Update: Saint Petersburg, Self, S*x

It has been too long but in this time, I have been again to Saint Petersburg. I hoped, rather optimistically, to edit Birch in-situ, but instead spent time finding new ways of experiencing the city that informed most of my writing.

I remember a moment of panic on the Sadovaya canal, the first morning I went alone into the center’s beating heart, fearing completely: the city has forgotten me. There is no other way to describe it. It had been nearly five years since I saw it last, and ten years since I first travelled to Saint Petersburg. Suddenly I had a strange feeling I was a character in a story, and not a human being.

The writing journey is forever transformative. As I approach Birch again, with tentative understanding and hope, I am also experimenting with other forms. I want to examine something different, something I never dared write about before.

I want to write about skin and flesh torn open from the carapace of a walled self. I want to put into words the way touch transforms entirely a body that has never known it before. The way a kiss tastes like water.

I think of three writers who have approached this world with honesty and painful self-reflection.

Anaïs Nin (1903-1977), who wrote without fear. “When ordinary life shackles me, I escape, one way or another. No more walls.”

Lee Kofman, who I discovered as The Dangerous Bride. Her most recent work of non-fiction, Imperfect, intimately exploratory, contains too many relatable fragments. I am unable to read more than a few pages at a time. Writing of her self, Kofman examines a “walking, talking deception.” She writes of lovers and their relationship to her body surface, her scars. In my case, it is my mind that is scarred.

And Shu-Ling Chua. In 2018 I happened upon an essay published in Meanjin. It was called Through the Looking Glass (later a winner of the 2018 Woollahra Digital Literary Award).

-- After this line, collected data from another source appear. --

/-- ★★★★★ **THE TORUS THM 2 INTERFACE OF RECORD WITH THE BINDER AT `parSymY`, (J) DISCHARGED** (`d + 1 = 3`, `N = 2`): for `τ = tr`, `M ≥ 1`, the E-block data
`(d′, δ_E, α, B_E)` with FILE 4's windows at `B₀ := 2·B_E·c₁(d′,δ_E,1−α)·L⁴` and the junction window at `κ′ = κ_J·M₂Σ‖b_j‖·Λ_W·c₁(d_W,δ_W₂,α_W₂)`, the class
parameter `α₀′` one level above `a_T` (`a_T·L² < α₀′`), def-Y's-side constants `(δ₀, A, A₁, A₂, K)`, the junction's ladder data and windows, a basis `b`, `Rr, Hp`,
`(Rg, Hg)` with `hgeo` and `hgeoJ` for the members with `i.Mh = L^{a′}`: `∃ a₀′ > 0, ∃ k₀, ∃ c_α > 0, ∀ c_L …, ∃ B₁ B₂ c₁ > 0, ∀ F : T3Family, F.L = ℓ + 1 → ∀ n < K`,
[(1ₛ) ∧ (Eₛ) ∧ (Dₛ) at the cover torus' shape-members] → `P ∣ P′ ∧ L^{K−n} ∣ P ∧ Thm2TorusAt (ℓ+1) (K − n) P′ (eta F n K) 0 B₁ B₂ c₁ len SU(2) ⊤` — FILE 4 §4 with (J)
replaced by def-Y's-side data (Dₛ) (M5.5 ∕ M5.6 output shapes; suppliers: p33's lineage) — so the interface displays M5.7's endpoint (1ₛ) ∧ (Eₛ) and M5.5 ∕ M5.6's
(Dₛ) at `parSymY` ALONE.  HONEST SCOPE: (1ₛ), (Eₛ), (Dₛ), `hgeo`, `hgeoJ`, windows displayed; `stub_PV3A` NOT discharged; no summit ∕ node statement proved; nothing
continuum ∕ ℝ⁴ ∕ OS — the Yang–Mills mass gap is NOT proved by any of this.
[cite: Balaban1985RegularSpaces, Thm 2 p.83, (1.29) p.81, (1.33)–(1.39) pp.82–83, (1.7) p.77, (1.58)–(1.60) pp.86–87; Balaban1985BackgroundPropagators, p.408 l.30–34, (3.19) p.393, (3.25)–(3.27) p.394–395, (3.40)–(3.42) p.397, (3.47)–(3.49) pp.398–399, Thm 3.3 p.399, (3.101) p.414, (3.106) p.414, Thm 3.11 p.416; Balaban1984PropagatorsII, (2.50)–(2.55) p.232, Lemma 2.1 (2.60)–(2.61) p.234, (2.66) p.234; Balaban1985Averaging, (52)–(53) pp.26–27; Balaban1985UV3, (1)–(3) p.256] -/
theorem hThm2Cover_of_prop6_eBlockSymData (hℓ : 4 ≤ ℓ)
    (τ : (Matrix (Fin 2) (Fin 2) ℂ) →ₗ[ℂ] ℂ) (hτ : ∀ a, τ a = Matrix.trace a) (hτt : ∀ a b, τ (a * b) = τ (b * a))
    {Cτ : ℝ} (hCτ : ∀ x y : (Matrix (Fin 2) (Fin 2) ℂ), |(τ (star x * y)).re| ≤ Cτ * ‖x‖ * ‖y‖)
    {M : ℝ} (hM1 : 1 ≤ M) (d' : ℕ) {Rg : ℝ} {Hg : Prop} {δE α BE aT : ℝ} (hBE : 0 < BE) (hδE : 0 < δE) (hα1 : α < 1)
    (haT : 0 < aT) (haTQ : aT ≤ alphaQ (2 + 1) (ℓ + 1) / ((ℓ + 1 : ℕ) : ℝ) ^ 2)
    (haT3 : C0 (2 + 1) * aT ≤ 1 / 3) (haT2 : 2 * aT ≤ c2' (2 + 1) (ℓ + 1))
    (hεB : 2 * ((48 * (((2 : ℕ) : ℝ) + 1) + 14 * ((2 : ℕ) : ℝ) * M + (32 * (((2 : ℕ) : ℝ) + 2) ^ 2 +
        12 * (((2 : ℕ) : ℝ) + 1) ^ 2 * (13344 * (((2 : ℕ) : ℝ) + 1) * (((2 : ℕ) : ℝ) + 2) ^ 2 * (((2 : ℕ) : ℝ) + 5) * (((ℓ + 1 : ℕ) : ℝ)) ^ (2 + 4)) *
          (Cτ * (letI : CStarAlgebra (Matrix (Fin 2) (Fin 2) ℂ) := {}; betaTau τ)))) * aT) * (2 * (BE * B6.c1 d' δE (1 - α) * (((ℓ + 1 : ℕ) : ℝ)) ^ 4)) ≤ 1)
    {len : LSite (2 + 1) → ℝ}
    {ι : Type} [Fintype ι] [DecidableEq ι] (b : Module.Basis ι ℝ (Matrix (Fin 2) (Fin 2) ℂ)) {M₂ : ℝ} (hM₂ : 0 ≤ M₂)
    (hrepr : ∀ (v : (Matrix (Fin 2) (Fin 2) ℂ)) (j : ι), |b.repr v j| ≤ M₂ * ‖v‖)
    (Rr : ℝ) (Hp : Prop) {a' : ℕ} (h8' : 8 ≤ (ℓ + 1) ^ a')
    -- the class parameter of [B7] (52) at the members' finest scale, one level above the consumer's (1.7)
    {α₀' : ℝ} (hα₀ : 0 < α₀') (hα₀3 : C0 (2 + 1) * α₀' ≤ 1 / 3) (hα₀2 : 2 * α₀' ≤ c2' (2 + 1) (ℓ + 1))
    (hslack : aT * (((ℓ + 1 : ℕ) : ℝ)) ^ (2 * 1) < α₀')
    -- def-Y's-side constants (M5.5: `A, A₁, A₂`; M5.6: `K`) at the rate `δ₀`, and J-B file 9's window
    {δ₀ A A₁ A₂ KT : ℝ} (hA : 0 ≤ A) (hA₁ : 0 ≤ A₁) (hA₂ : 0 ≤ A₂) (hK : 0 ≤ KT)
    (dg : ℕ) {αg : ℝ} (hαδg : 0 ≤ (1 - αg) * δ₀) (hαδg' : 0 ≤ αg * δ₀)
    {θE AK : ℝ} (hθE : θE = 32 * (((2 : ℕ) : ℝ) + 1) ^ 2 * α₀' * (M₂ * ∑ j, ‖b j‖))
    (hAK : AK = A * B6.c1 dg δ₀ αg * (1 - θE * A * B6.c1 dg δ₀ αg)⁻¹) (hsmallg : θE * A * B6.c1 dg δ₀ αg < 1)
    -- the common rate `δ_c` and the entry differences' Lemma 2.1
    (db : ℕ) {δc δb αb βb Λ : ℝ} (hΛ : 0 ≤ Λ) (hδc : 0 ≤ δc) (hαb : 0 ≤ αb) (hβb : 0 ≤ βb) (hδb : 0 ≤ δb)
    (hrb : δc + (αb + βb) * δb ≤ (1 - αg) * δ₀)
    -- 5a's ladder for the `C`-letters
    (d₁ d₂ d₃ d₄ : ℕ) {δ δ₁ δ₂ δ₃ αst α' αC C C₄ : ℝ} (hδ : δ ≤ (1 - αg) * δ₀)
    (hδ₁ : δ₁ = (1 - α') * ((1 - αst) * δ)) (hδ₂ : δ₂ = (1 - α') * ((1 - αst) * δ₁)) (hδ₃ : δ₃ = (1 - α') * ((1 - αst) * δ₂))
    (hC : 0 ≤ C) (hC₄ : 0 ≤ C₄) (hαδ : 0 ≤ αst * δ) (hα'0 : 0 ≤ α') (hα'1 : α' ≤ 1) (hδ' : 0 ≤ (1 - αst) * δ)
    (hαδ₂ : 0 ≤ αst * δ₁) (hδ'₂ : 0 ≤ (1 - αst) * δ₁) (hαδ₃ : 0 ≤ αst * δ₂) (hδ'₃ : 0 ≤ (1 - αst) * δ₂) (hαC0 : 0 ≤ αC)
    (hαδ₄ : 0 ≤ (1 - αC) * δ₃)
    {θF : ℝ} (hθF : θF = (2 * (8 * (((2 : ℕ) : ℝ) + 1) ^ 2 * α₀') * (M₂ * ∑ j, ‖b j‖)) * (M₂ * ∑ j, ‖b j‖) * (A * A * C * B6.c1 d₁ ((1 - αst) * δ) α') +
          (M₂ * ∑ j, ‖b j‖) * (M₂ * ∑ j, ‖b j‖) * ((A + AK) * (AK * (θE * A) * C * B6.c1 d₁ ((1 - αst) * δ) α') * C * B6.c1 d₂ ((1 - αst) * δ₁) α') +
          (M₂ * ∑ j, ‖b j‖) * ((2 * (8 * (((2 : ℕ) : ℝ) + 1) ^ 2 * α₀') * (M₂ * ∑ j, ‖b j‖))) * (AK * AK * C * B6.c1 d₁ ((1 - αst) * δ) α'))
    (hsmall : θF * KT * C₄ * B6.c1 d₃ ((1 - αst) * δ₂) α' * B6.c1 d₄ δ₃ αC < 1)
    {KK : ℝ} (hKK : KK = KT * B6.c1 d₄ δ₃ αC * (1 - θF * KT * C₄ * B6.c1 d₃ ((1 - αst) * δ₂) α' * B6.c1 d₄ δ₃ αC)⁻¹)
    (d₅ : ℕ) {δ₅ α₅ β₅ Λ₄ : ℝ} (hΛ₄ : 1 ≤ Λ₄) (hα₅ : 0 ≤ α₅) (hβ₅ : 0 ≤ β₅) (hδ₅ : 0 ≤ δ₅)
    (hr₅ : δc + 2 * (α₅ + β₅) * δ₅ ≤ (1 - αC) * δ₃)
    -- FILE 2b's Lemma 2.1 and §3's reading
    (dB : ℕ) {δB αB βB ρ ΛB : ℝ} (hΛB : 1 ≤ ΛB) (hρ : 0 ≤ ρ) (hαB : 0 ≤ αB) (hβB : 0 ≤ βB) (hδB : 0 ≤ δB) (hrB : ρ + (2 * αB + βB) * δB ≤ δc)
    (dW : ℕ) {δW₁ αW₁ δW₂ αW₂ ΛW : ℝ} (hΛW : 0 ≤ ΛW) (hsplit : αW₁ * δW₁ + αW₂ * δW₂ ≤ ρ)
    -- the junction's constants (named)
    {κQ θQ BX θX BY θY B₁ θC κJ : ℝ} (hκQ : κQ = M₂ * ∑ j, ‖b j‖) (hθQ : θQ = 2 * (8 * (((2 : ℕ) : ℝ) + 1) ^ 2 * α₀') * (M₂ * ∑ j, ‖b j‖))
    (hBX : BX = A₁ * (1 + B6.c1 dg δ₀ αg * (θE * A * B6.c1 dg δ₀ αg * (1 - θE * A * B6.c1 dg δ₀ αg)⁻¹)))
    (hθX : θX = BX * θE * A * Λ * B6.c1 db δb βb) (hBY : BY = (((2 : ℕ) : ℝ) + 1) * A₂) (hθY : θY = AK * θE * BY * Λ * B6.c1 db δb βb)
    (hB₁ : B₁ = max KT KK) (hθC : θC = B₁ * B₁ * θF * Λ₄ * B6.c1 d₅ δ₅ β₅ ^ 2)
    (hκJ : κJ = ΛB ^ 4 * B6.c1 dB δB βB ^ 2 *
      (κQ * κQ * θX * B₁ * BY + κQ * θQ * BX * B₁ * BY + κQ * κQ * BX * θC * BY + θQ * κQ * BX * B₁ * BY + κQ * κQ * BX * B₁ * θY))
    (hθ : 2 * (((((2 : ℕ) : ℝ) + 3) * (BE * B6.c1 d' δE (1 - α) * (((ℓ + 1 : ℕ) : ℝ)) ^ 4)) * (κJ * (M₂ * ∑ j, ‖b j‖) * ΛW * B6.c1 dW δW₂ αW₂)) ≤ 1)
    (hgeo : ∀ i : KIdx 2 ℓ hd₃ hL 1 1, i.Mh = (ℓ + 1) ^ a' →
      Ineq260 (toB6 (geo9K i) Rg Hg) δE α ∧ Ineq261 d' (toB6 (geo9K i) Rg Hg) δE (1 - α) ∧
      4 * Real.log (geo9K i).L ≤ α * δE * Rg * (geo9K i).M)
    (hgeoJ : ∀ i : KIdx 2 ℓ hd₃ hL 1 1, i.Mh = (ℓ + 1) ^ a' →
      (Triangle254 (toB6 (geo9K i) Rg Hg) ∧ (∀ y : (geo9K i).Site, (geo9K i).dist y y = 0) ∧
        Ineq261 dg (toB6 (geo9K i) Rg Hg) δ₀ αg ∧ Ineq263 dg (toB6 (geo9K i) Rg Hg) δ₀ αg ∧
        Ineq261 db (toB6 (geo9K i) Rg Hg) δb βb ∧ ScaleTransfer (geo9K i) δb αb Λ (fun a => (geo9K i).len a) ∧
        ScaleTransfer (geo9K i) δb αb Λ (fun a => (geo9K i).len a ^ 2) ∧
        ScaleTransfer (geo9K i) δ αst C (fun a => (geo9K i).len a ^ 2) ∧ Ineq261 d₁ (toB6 (geo9K i) Rg Hg) ((1 - αst) * δ) α' ∧
        ScaleTransfer (geo9K i) δ₁ αst C (fun a => (geo9K i).len a ^ 2) ∧ Ineq261 d₂ (toB6 (geo9K i) Rg Hg) ((1 - αst) * δ₁) α' ∧
        ScaleTransfer (geo9K i) δ₂ αst C₄ (fun a => ((geo9K i).len a ^ 4)⁻¹) ∧ Ineq261 d₃ (toB6 (geo9K i) Rg Hg) ((1 - αst) * δ₂) α' ∧
        Ineq261 d₄ (toB6 (geo9K i) Rg Hg) δ₃ αC ∧ Ineq263 d₄ (toB6 (geo9K i) Rg Hg) δ₃ αC ∧
        Ineq261 d₅ (toB6 (geo9K i) Rg Hg) δ₅ β₅ ∧ ScaleTransfer (geo9K i) δ₅ α₅ Λ₄ (fun a => ((geo9K i).len a ^ 4)⁻¹) ∧
        Ineq261 dB (toB6 (geo9K i) Rg Hg) δB βB ∧ ScaleTransfer (geo9K i) δB αB ΛB (fun a => (geo9K i).len a) ∧
        ScaleTransfer (geo9K i) δB αB ΛB (fun a => ((geo9K i).len a ^ 4)⁻¹) ∧
        ScaleTransfer (geo9K i) δW₁ αW₁ ΛW (fun a => ((geo9K i).len a)⁻¹) ∧ Ineq261 dW (toB6 (geo9K i) Rg Hg) δW₂ αW₂)) :
    letI : CStarAlgebra (Matrix (Fin 2) (Fin 2) ℂ) := {}
    ∃ a₀' : ℝ, 0 < a₀' ∧ ∃ k₀ : ℕ, ∃ cα : ℝ, 0 < cα ∧
    ∀ cL : ℝ, 0 < cL → cL * (((ℓ + 1 : ℕ) : ℝ)) ^ 2 < a₀' →
      cL ≤ min (1 / 16) (min aT (min aT (1 / (2 * (2 * (2 * (BE * B6.c1 d' δE (1 - α) * (((ℓ + 1 : ℕ) : ℝ)) ^ 4))) * (14 * ((2 + 1 - 1 : ℕ) : ℝ)) * M + 1)))) →
      cL ≤ cα →
    ∃ B₁' B₂ c₁ : ℝ, 0 < B₁' ∧ 0 < B₂ ∧ 0 < c₁ ∧
    ∀ F : T3Family, F.L = ℓ + 1 → ∀ (n K : ℕ), n < K →
      (∀ (i : KIdx 2 ℓ hd₃ hL 1 1) (m' : ℕ), 1 ≤ m' → m' ≤ K - n → i.k = m' + 1 → (∀ x, i.D.lev x = m') → i.Mh = (ℓ + 1) ^ a' →
        i.cf = (((ℓ + 1 : ℕ) : ℝ)) ^ (m' + 1) →
        (∀ ι : IBondY i, i.w ι = i.cf ^ 2 * (((((ℓ + 1 : ℕ) : ℝ)) ^ (ι.1.1 : ℕ)) ^ (2 + 1) * (1 / (((ℓ + 1 : ℕ) : ℝ)) ^ (ι.1.1 : ℕ)) ^ 2)) →
        (PV 2 ℓ i.m i.K hd₃ hL).sitesPerDir 0 = (PV 2 ℓ (F.m + k₀) K hd₃ hL).sitesPerDir 0 →
        ∀ (α₀ : ℝ) (U₀ : LSite (2 + 1) → Fin (2 + 1) → (Matrix (Fin 2) (Fin 2) ℂ)ˣ),
        (∀ x κ, U₀ x κ ∈ B7Prop2Explicit.unitaryUnits (Matrix (Fin 2) (Fin 2) ℂ)) →
        IsPeriodic ((PV 2 ℓ (F.m + k₀) K hd₃ hL).sitesPerDir 0) U₀ → 0 < α₀ → α₀ ≤ aT →
        InAk (ℓ + 1) m' (eta F n K) α₀ (fun _ => (Set.univ : Set (LSite (2 + 1)))) U₀ →
          IsUnit (deltaAY i (parSymY i) (parBY i) (GpY i (parSymY i)) (bgY i U₀)) ∧
          (∀ (B : B9.Backgrounds) (cfg : B.Cfg → CfgY (Matrix (Fin 2) (Fin 2) ℂ) i) (par : BondParY (Matrix (Fin 2) (Fin 2) ℂ) i) (U₁ : B.Cfg),
            cfg U₁ = bgY i U₀ →
            EBlock (kernelFamilyBInv i B cfg (GAY i (parSymY i) (parBY i) (GpY i (parSymY i))) par) BE δE U₁) ∧
          (∀ ιB : BlkY i → IBondY i, (∀ s, β i.hN i.D i.hk (ιB s) = s) →
              HasMajorant (g := toB6 (geo9K i) Rg Hg) (fun p : SiteY i × ι => ιB (blkOf i.D.toDomains p.1))
                  (conj b ((etaS i ^ 2) • (GpY i (parSymY i) (bgY i U₀)).restrictScalars ℝ))
                  (fun a a' => A * (geo9K i).len a ^ 2 * Real.exp (-(δ₀ * (geo9K i).dist a a'))) ∧
                (∀ μ : Fin (2 + 1), HasMajorant (g := toB6 (geo9K i) Rg Hg) (fun p : SiteY i × ι => ιB (blkOf i.D.toDomains p.1))
                  (conj b (diffLetter (shiftY i) (UboxY i (bgY i U₀)) ((|i.cf| : ℝ) : ℂ) (Sum.inl μ)) *
                    conj b ((etaS i ^ 2) • (GpY i (parSymY i) (bgY i U₀)).restrictScalars ℝ))
                  (fun a a' => A₁ * (geo9K i).len a * Real.exp (-(δ₀ * (geo9K i).dist a a')))) ∧
                (∀ ν : Fin (2 + 1), HasMajorant (g := toB6 (geo9K i) Rg Hg) (fun p : SiteY i × ι => ιB (blkOf i.D.toDomains p.1))
                  (conj b ((etaS i ^ 2) • (GpY i (parSymY i) (bgY i U₀)).restrictScalars ℝ) *
                    conj b (diffLetter (shiftY i) (UboxY i (bgY i U₀)) ((|i.cf| : ℝ) : ℂ) (Sum.inr ν)))
                  (fun a a' => A₂ * (geo9K i).len a * Real.exp (-(δ₀ * (geo9K i).dist a a')))) ∧
                HasMajorant (g := toB6 (geo9K i) Rg Hg) (fun q : BlkY i × ι => ιB q.1)
                  (conj b ((etaS i ^ 2 * etaS i ^ 2)⁻¹ • (XinvY i (parSymY i) (GpY i (parSymY i)) (bgY i U₀)).restrictScalars ℝ))
                  (fun a a' => KT * ((geo9K i).len a ^ 4)⁻¹ * Real.exp (-(δ₀ * (geo9K i).dist a a'))))) →
      (((F.P K).sitesPerDir 0 : ℕ) : ℤ) ∣ (((PV 2 ℓ (F.m + k₀) K hd₃ hL).sitesPerDir 0 : ℕ) : ℤ) ∧
      (((ℓ + 1 : ℕ) : ℤ)) ^ (K - n) ∣ (((F.P K).sitesPerDir 0 : ℕ) : ℤ) ∧
      Thm2TorusAt (ℓ + 1) (K - n) ((((PV 2 ℓ (F.m + k₀) K hd₃ hL).sitesPerDir 0 : ℕ) : ℤ)) (eta F n K) 0 B₁' B₂ c₁ len
        (specialUnitaryUnits (Fin 2)) (fun _ => True) := by
  letI : CStarAlgebra (Matrix (Fin 2) (Fin 2) ℂ) := {}
  have hSb : 0 ≤ ∑ j, ‖b j‖ := Finset.sum_nonneg fun _ _ => norm_nonneg _
  have hκJ0 : 0 ≤ κJ := (kappaJ_nonneg (d := 2) hα₀.le hM₂ hSb hA hA₁ hA₂ hK hC (c1_nonneg _ _ _) (c1_nonneg _ _ _) (c1_nonneg _ _ _) (c1_nonneg _ _ _)
    hΛ (zero_le_one.trans hΛ₄) hθE hAK hsmallg hθF hκQ hθQ hBX hθX hBY hθY hB₁ hθC hκJ).2
  have hκ' : 0 ≤ (κJ * (M₂ * ∑ j, ‖b j‖) * ΛW * B6.c1 dW δW₂ αW₂) := mul_nonneg (mul_nonneg (mul_nonneg hκJ0 (mul_nonneg hM₂ hSb)) hΛW) (c1_nonneg _ _ _)
  obtain ⟨a₀', ha₀', k₀, cα, hcα, H⟩ :=
    hThm2Cover_of_prop6_eBlockSym (hd₃ := hd₃) (hL := hL) (len := len) hℓ τ hτ hτt hCτ hM1 d' (Rg := Rg) (Hg := Hg) hBE hδE hα1 hκ' hθ haT haTQ
      haT3 haT2 hεB b hM₂ hrepr Rr Hp h8' hgeo
  refine ⟨a₀', ha₀', k₀, cα, hcα, fun cL hcL hαe hcLP hcLα => ?_⟩
  obtain ⟨B₁', B₂, c₁, hB₁', hB₂, hc₁, HT⟩ := H cL hcL hαe hcLP hcLα
  exact ⟨B₁', B₂, c₁, hB₁', hB₂, hc₁, fun F hF n K hnK hΔ =>
    HT F hF n K hnK (jBinder_of_symBinder (d := 2) (hd := hd₃) (instF := instF) (instD := instD) b hM₂ hrepr hα₀ hα₀3 hα₀2 hslack hA hA₁ hA₂ hK dg hαδg hαδg' hθE hAK hsmallg db hΛ hδc hαb hβb hδb hrb d₁ d₂ d₃ d₄ hδ hδ₁ hδ₂ hδ₃ hC hC₄ hαδ hα'0 hα'1 hδ' hαδ₂ hδ'₂ hαδ₃ hδ'₃ hαC0 hαδ₄ hθF hsmall hKK d₅ hΛ₄ hα₅ hβ₅ hδ₅ hr₅ dB hΛB hρ hαB hβB hδB hrB dW hΛW hsplit hκQ hθQ hBX hθX hBY hθY hB₁ hθC hκJ hgeoJ hΔ)⟩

I had never read a contemporary woman’s account of her sexuality written with such painful, relevant clarity – including the agonising lack of understanding of wants, the shame and confusion of desire as it mingles with fear.

Chua sees her “sexual awakening as a cumulative process, where the physical, psychological and intellectual bleed into one another.” It is a gloriously brave text.

There is a frankness about these written sexualities, so fragile and fraught with cultural and social barricades. Add into the mix the personal, which wracks the tellings into even more dangerous territory.

At the beginning of 2018, I felt broken in every way. Socially, physically, creatively. I was afraid for my future, and began to tend toward settling on an option kept always in secret. I fell apart in jagged, sharp pieces. Looking back, I’ve been asked what changed to buoy me back to the surface – what was the turning point? I’m still uncertain about a definitive answer, though I’m realising one thing:

However it happened, I was the one to put myself back together.